Further analysis with PDBsum disclosed a network of connections between these complexes. We evaluated results based on three interactions: non-bonded contacts, which contribute to overall attraction; salt bridges, which are specific interactions involving the charged atoms that strengthen the binding; and hydrogen bonds, which form precise connections between molecules, similar to tiny bridges. The G149S mutant showed the highest interactions with the receptor, having 21 hydrogen bonds, 251 non-bonded contacts, and two salt bridges.

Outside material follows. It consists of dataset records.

import Summits.CriticalPhenomena.Ising3DConformalLimit.Theses.PerfectScreening
import Summits.CriticalPhenomena.Ising3DConformalLimit.Theorems.PerfectScreeningSubharmonicOffOriginPskDefs
import Literature.Probability.LatticeModels.CriticalTwoPointLower
import HarnessLib

/-!
# Crux `PerfectScreening.SubharmonicOffOrigin` (stmt-CriticalPhenomena-1341), line `SketchIdeator1`
# (planar-source Källén–Lehmann mixture): stub `stub_mixture_subharmonic`

This file proves the registered stub `stub_mixture_subharmonic` of the checked skeleton of the line
`SketchIdeator1` (lead `prover-line-stmt-CriticalPhenomena-1341-a1-0`; objects `massiveGreen`,
`planeSite`, `PlanarSourceMixture` in `PerfectScreeningSubharmonicOffOriginPskDefs`): GIVEN

* positivity of the massive lattice Green functions, `0 ≤ G_s(x)` for `s ≥ 0`;
* the massive Poisson identity in stencil form,
  `(6 + s) G_s(x) − Σᵢ (G_s(x + eᵢ) + G_s(x − eᵢ)) = [x = 0]` for `s ≥ 0`;
* a planar-source mixture `criticalTwoPoint 3 x = Σ'_y ∫ G_s(x − (0,y)) dα_y(s)` with finite
  measures `α_y` carried by `[0, ∞)` and the integrability / summability bookkeeping,

the critical two-point function of `ℤ³` is lattice-subharmonic off the origin
(`SubharmonicOffOrigin`: `6 G(x) ≤ Σᵢ (G(x + eᵢ) + G(x − eᵢ))` for `x ≠ 0`).

Proof (elementary measure theory + one lattice symmetry):
* `mixture_stencil_pointwise`: for `s ≥ 0` and `z ≠ 0` the Poisson identity reads
  `Σ_nbrs G_s − 6 G_s(z) = s·G_s(z) ≥ 0`.
* `mixture_stencil_integral_nonneg`: for one source `p` with `x − p ≠ 0` and a mass measure `μ`
  with `μ((−∞,0)) = 0`, the seven-point stencil commutes with `∫ · dμ` (integrability) and the
  integrand is `≥ 0` for `μ`-a.e. `s` (namely for `s ≥ 0`).
* `mixture_offPlane`: OFF the source plane (`x 0 ≠ 0`, so `x − (0,y) ≠ 0` for every `y`) the
  stencil commutes with the sum over sources (`HasSum` algebra) and every summand is `≥ 0`.
* `stub_mixture_subharmonic`: ON the plane minus the origin some coordinate `x j ≠ 0`; the
  transposition `π = (0 j)` of the coordinates moves `x` off the plane, preserves
  `criticalTwoPoint 3` (`twoPointPlus_perm_invariant_holds`, Friedli–Velenik 2017, Exercise 3.14)
  and permutes the six neighbours.
-/

noncomputable section

open MeasureTheory
open Literature.Probability.LatticeModels
open Summit.CriticalPhenomena.Ising3DConformalLimit.Theses.PerfectScreening

namespace Summit.CriticalPhenomena.Ising3DConformalLimit.Theorems.PerfectScreening.Psk

/-! ## The stencil of one massive Green function away from its source -/

/-- **Pointwise stencil.** For `s ≥ 0` and `z ≠ 0`, the massive Poisson identity and positivity give
`0 ≤ Σᵢ (G_s(z + eᵢ) + G_s(z − eᵢ)) − 6 G_s(z)` (the difference is `s·G_s(z)`). -/
theorem mixture_stencil_pointwise
    (hpos : ∀ s : ℝ, 0 ≤ s → ∀ x : Site 3, 0 ≤ massiveGreen s x)
    (hpoi : ∀ s : ℝ, 0 ≤ s → ∀ x : Site 3,
      (6 + s) * massiveGreen s x
          - ∑ i : Fin 3, (massiveGreen s (x + Pi.single i 1) + massiveGreen s (x - Pi.single i 1))
        = if x = 0 then 1 else 0)
    {s : ℝ} (hs : 0 ≤ s) {z : Site 3} (hz : z ≠ 0) :
    0 ≤ ∑ i : Fin 3, (massiveGreen s (z + Pi.single i 1) + massiveGreen s (z - Pi.single i 1))
      - 6 * massiveGreen s z := by
  have h := hpoi s hs z
  rw [if_neg hz] at h
  have hp := mul_nonneg hs (hpos s hs z)
  linarith

/-- **One source.** For a mass measure `μ` carried by `[0, ∞)`, a source `p` and a site `x` with
`x − p ≠ 0`, if every `s ↦ G_s(z − p)` is `μ`-integrable then the seven-point stencil of
`z ↦ ∫ G_s(z − p) dμ(s)` at `x` is nonnegative: the stencil commutes with the integral and the
integrand is `≥ 0` for `μ`-a.e. `s` by `mixture_stencil_pointwise`. -/
theorem mixture_stencil_integral_nonneg
    (hpos : ∀ s : ℝ, 0 ≤ s → ∀ x : Site 3, 0 ≤ massiveGreen s x)
    (hpoi : ∀ s : ℝ, 0 ≤ s → ∀ x : Site 3,
      (6 + s) * massiveGreen s x
          - ∑ i : Fin 3, (massiveGreen s (x + Pi.single i 1) + massiveGreen s (x - Pi.single i 1))
        = if x = 0 then 1 else 0)
    (μ : Measure ℝ) (hμ : μ (Set.Iio 0) = 0) (p x : Site 3) (hxp : x - p ≠ 0)
    (hint : ∀ z : Site 3, Integrable (fun s => massiveGreen s (z - p)) μ) :
    0 ≤ ∑ i : Fin 3, ((∫ s, massiveGreen s (x + Pi.single i 1 - p) ∂μ)
        + ∫ s, massiveGreen s (x - Pi.single i 1 - p) ∂μ) - 6 * ∫ s, massiveGreen s (x - p) ∂μ := by
  have hae : ∀ᵐ s ∂μ, (0 : ℝ) ≤ s :=
    (measure_eq_zero_iff_ae_notMem.1 hμ).mono fun s hs => not_lt.1 hs
  have e1 : ∀ i : Fin 3, x + Pi.single i 1 - p = x - p + Pi.single i 1 := fun i =>
    add_sub_right_comm _ _ _
  have e2 : ∀ i : Fin 3, x - Pi.single i 1 - p = x - p - Pi.single i 1 := fun i =>
    sub_right_comm _ _ _
  have h0 : 0 ≤ ∫ s, ((∑ i : Fin 3, (massiveGreen s (x + Pi.single i 1 - p)
      + massiveGreen s (x - Pi.single i 1 - p))) - 6 * massiveGreen s (x - p)) ∂μ := by
    refine integral_nonneg_of_ae ?_
    filter_upwards [hae] with s hs
    simp only [Pi.zero_apply, e1, e2]
    exact mixture_stencil_pointwise hpos hpoi hs hxp
  rw [integral_sub (integrable_finsetSum _ fun i _ => (hint _).fun_add (hint _))
      ((hint x).const_mul 6),
    integral_finsetSum _ fun i _ => (hint _).fun_add (hint _), integral_const_mul] at h0
  have h2 : ∀ i : Fin 3, ∫ s, (massiveGreen s (x + Pi.single i 1 - p)
      + massiveGreen s (x - Pi.single i 1 - p)) ∂μ = (∫ s, massiveGreen s (x + Pi.single i 1 - p) ∂μ)
        + ∫ s, massiveGreen s (x - Pi.single i 1 - p) ∂μ :=
    fun i => integral_add (hint _) (hint _)
  simpa only [h2] using h0

/-! ## Summing the sources: subharmonicity off the source plane -/

/-- **Off the plane.** If `G(z) = Σ_y ∫ G_s(z − (0,y)) dα_y(s)` (as a `HasSum`, at every site) with
mass measures `α_y` carried by `[0, ∞)` and integrable fibres, then `6 G(x) ≤ Σᵢ (G(x+eᵢ) + G(x−eᵢ))`
at every site `x` with `x 0 ≠ 0`: the stencil commutes with the sum over `y` and every summand is
nonnegative by `mixture_stencil_integral_nonneg` (`x − (0,y) ≠ 0` since its `0`-th coordinate is
`x 0`). -/
theorem mixture_offPlane
    (hpos : ∀ s : ℝ, 0 ≤ s → ∀ x : Site 3, 0 ≤ massiveGreen s x)
    (hpoi : ∀ s : ℝ, 0 ≤ s → ∀ x : Site 3,
      (6 + s) * massiveGreen s x
          - ∑ i : Fin 3, (massiveGreen s (x + Pi.single i 1) + massiveGreen s (x - Pi.single i 1))
        = if x = 0 then 1 else 0)
    {α : (Fin 2 → ℤ) → Measure ℝ} (hsupp : ∀ y, α y (Set.Iio 0) = 0)
    (hint : ∀ (y : Fin 2 → ℤ) (x : Site 3),
      Integrable (fun s => massiveGreen s (x - planeSite y)) (α y))
    {G : Site 3 → ℝ}
    (hG : ∀ x : Site 3, HasSum (fun y => ∫ s, massiveGreen s (x - planeSite y) ∂(α y)) (G x))
    {x : Site 3} (hx : x 0 ≠ 0) :
    6 * G x ≤ ∑ i : Fin 3, (G (x + Pi.single i 1) + G (x - Pi.single i 1)) := by
  have hmain : HasSum (fun y => ∑ i : Fin 3,
      ((∫ s, massiveGreen s (x + Pi.single i 1 - planeSite y) ∂(α y))
        + ∫ s, massiveGreen s (x - Pi.single i 1 - planeSite y) ∂(α y))
      - 6 * ∫ s, massiveGreen s (x - planeSite y) ∂(α y))
      (∑ i : Fin 3, (G (x + Pi.single i 1) + G (x - Pi.single i 1)) - 6 * G x) :=
    (hasSum_sum fun i _ => (hG (x + Pi.single i 1)).add (hG (x - Pi.single i 1))).sub
      ((hG x).mul_left 6)
  have hxy : ∀ y : Fin 2 → ℤ, x - planeSite y ≠ 0 := by
    intro y h
    apply hx
    have h0 := congrFun h 0
    simpa using h0
  have key := hmain.nonneg fun y =>
    mixture_stencil_integral_nonneg hpos hpoi (α y) (hsupp y) (planeSite y) x (hxy y) (hint y)
  linarith

/-- Reindexing the six neighbours `x ± e_{π k}` of a site by a coordinate permutation `π`. -/
theorem mixture_sum_nbrs_perm (F : Site 3 → ℝ) (π : Equiv.Perm (Fin 3)) (x : Site 3) :
    ∑ k : Fin 3, (F (x + Pi.single (π k) 1) + F (x - Pi.single (π k) 1))
      = ∑ k : Fin 3, (F (x + Pi.single k 1) + F (x - Pi.single k 1)) :=
  Equiv.sum_comp π (fun k => F (x + Pi.single k 1) + F (x - Pi.single k 1))

/-! ## The stub -/

/-- **Stub `stub_mixture_subharmonic` of line `SketchIdeator1`.** Positivity and the massive Poisson
identity of the summands turn a planar-source mixture into lattice subharmonicity of
`criticalTwoPoint 3` off the origin: off the plane `{x 0 = 0}` by `mixture_offPlane`; on the plane
minus the origin some coordinate `x j ≠ 0`, and the coordinate transposition `(0 j)` moves `x` off the
plane while preserving `criticalTwoPoint 3` (`twoPointPlus_perm_invariant_holds`) and permuting the
six neighbours `x ± eᵢ`. -/
theorem stub_mixture_subharmonic :
    (∀ s : ℝ, 0 ≤ s → ∀ x : Site 3, 0 ≤ massiveGreen s x) →
    (∀ s : ℝ, 0 ≤ s → ∀ x : Site 3,
      (6 + s) * massiveGreen s x
          - ∑ i : Fin 3, (massiveGreen s (x + Pi.single i 1) + massiveGreen s (x - Pi.single i 1))
        = if x = 0 then 1 else 0) →
    PlanarSourceMixture → SubharmonicOffOrigin := by
  intro hpos hpoi hpsm x hx
  obtain ⟨α, _, hsupp, hint, hsum, hrep⟩ := hpsm
  have hG : ∀ z : Site 3,
      HasSum (fun y => ∫ s, massiveGreen s (z - planeSite y) ∂(α y)) (criticalTwoPoint 3 z) := by
    intro z
    rw [hrep z]
    exact (hsum z).hasSum
  obtain ⟨π, hπ⟩ : ∃ π : Equiv.Perm (Fin 3), x (π 0) ≠ 0 := by
    obtain ⟨j, hj⟩ := Function.ne_iff.1 hx
    exact ⟨Equiv.swap 0 j, by simpa using hj⟩
  have hperm : ∀ z : Site 3, criticalTwoPoint 3 (fun i => z (π i)) = criticalTwoPoint 3 z :=
    fun z => twoPointPlus_perm_invariant_holds (criticalBeta_nonneg 3) π z
  have key := mixture_offPlane hpos hpoi hsupp hint hG (x := fun i => x (π i)) hπ
  have f1 : ∀ k : Fin 3, criticalTwoPoint 3 ((fun i => x (π i)) + Pi.single k 1)
      = criticalTwoPoint 3 (x + Pi.single (π k) 1) := by
    intro k
    rw [← hperm (x + Pi.single (π k) 1)]
    congr 1
    funext i
    simp [Pi.single_apply]
  have f2 : ∀ k : Fin 3, criticalTwoPoint 3 ((fun i => x (π i)) - Pi.single k 1)
      = criticalTwoPoint 3 (x - Pi.single (π k) 1) := by
    intro k
    rw [← hperm (x - Pi.single (π k) 1)]
    congr 1
    funext i
    simp [Pi.single_apply]
  calc 6 * criticalTwoPoint 3 x = 6 * criticalTwoPoint 3 (fun i => x (π i)) := by rw [hperm]
    _ ≤ ∑ k : Fin 3, (criticalTwoPoint 3 ((fun i => x (π i)) + Pi.single k 1)
          + criticalTwoPoint 3 ((fun i => x (π i)) - Pi.single k 1)) := key
    _ = ∑ k : Fin 3, (criticalTwoPoint 3 (x + Pi.single (π k) 1)
          + criticalTwoPoint 3 (x - Pi.single (π k) 1)) := by simp only [f1, f2]
    _ = ∑ k : Fin 3, (criticalTwoPoint 3 (x + Pi.single k 1) + criticalTwoPoint 3 (x - Pi.single k 1)) :=
      mixture_sum_nbrs_perm (criticalTwoPoint 3) π x

end Summit.CriticalPhenomena.Ising3DConformalLimit.Theorems.PerfectScreening.Psk

end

Following this, the V196G mutant also demonstrated dependable connections by generating 14 hydrogen bonds, 171 non-bonded contacts, and one salt bridge. Finally, wild-type FUT2, complexed with norovirus capsid protein, offered the least interactions, creating 9 hydrogen bonds, 172 non-bonded contacts, and 1 salt bridge (Fig. 5). The overall results demonstrated that G149S mutant interacts significantly with the norovirus capsid protein, followed by the mutant V196G and the wild type, which can ultimately lead to the norovirus susceptibility.

Molecular dynamic simulation analysis

Compared to the wild type, the G149S, and V196G mutants formed more stable interactions with norovirus capsid protein (PDB ID: 6OUU). The time-dependent alterations of bound protein–protein complexes up to 300 ns were investigated using comprehensive MD simulation. Regarding stability, the wild-type complex with VP1 exhibited comparably greater fluctuations in the RMSD and RMSF metrics compared to both of the mutants, demonstrating a less stable conformation during the simulations. These deviations indicate that the wild-type has least interactions with the VP1, suggesting the less chances of norovirus implication in wild-type FUT2. Conversely, the G149S and V196G mutations exhibited enhanced binding interactions with VP1 due to structural changes, contributing to their increased stability in the protein–protein complex, which ultimately caused norovirus.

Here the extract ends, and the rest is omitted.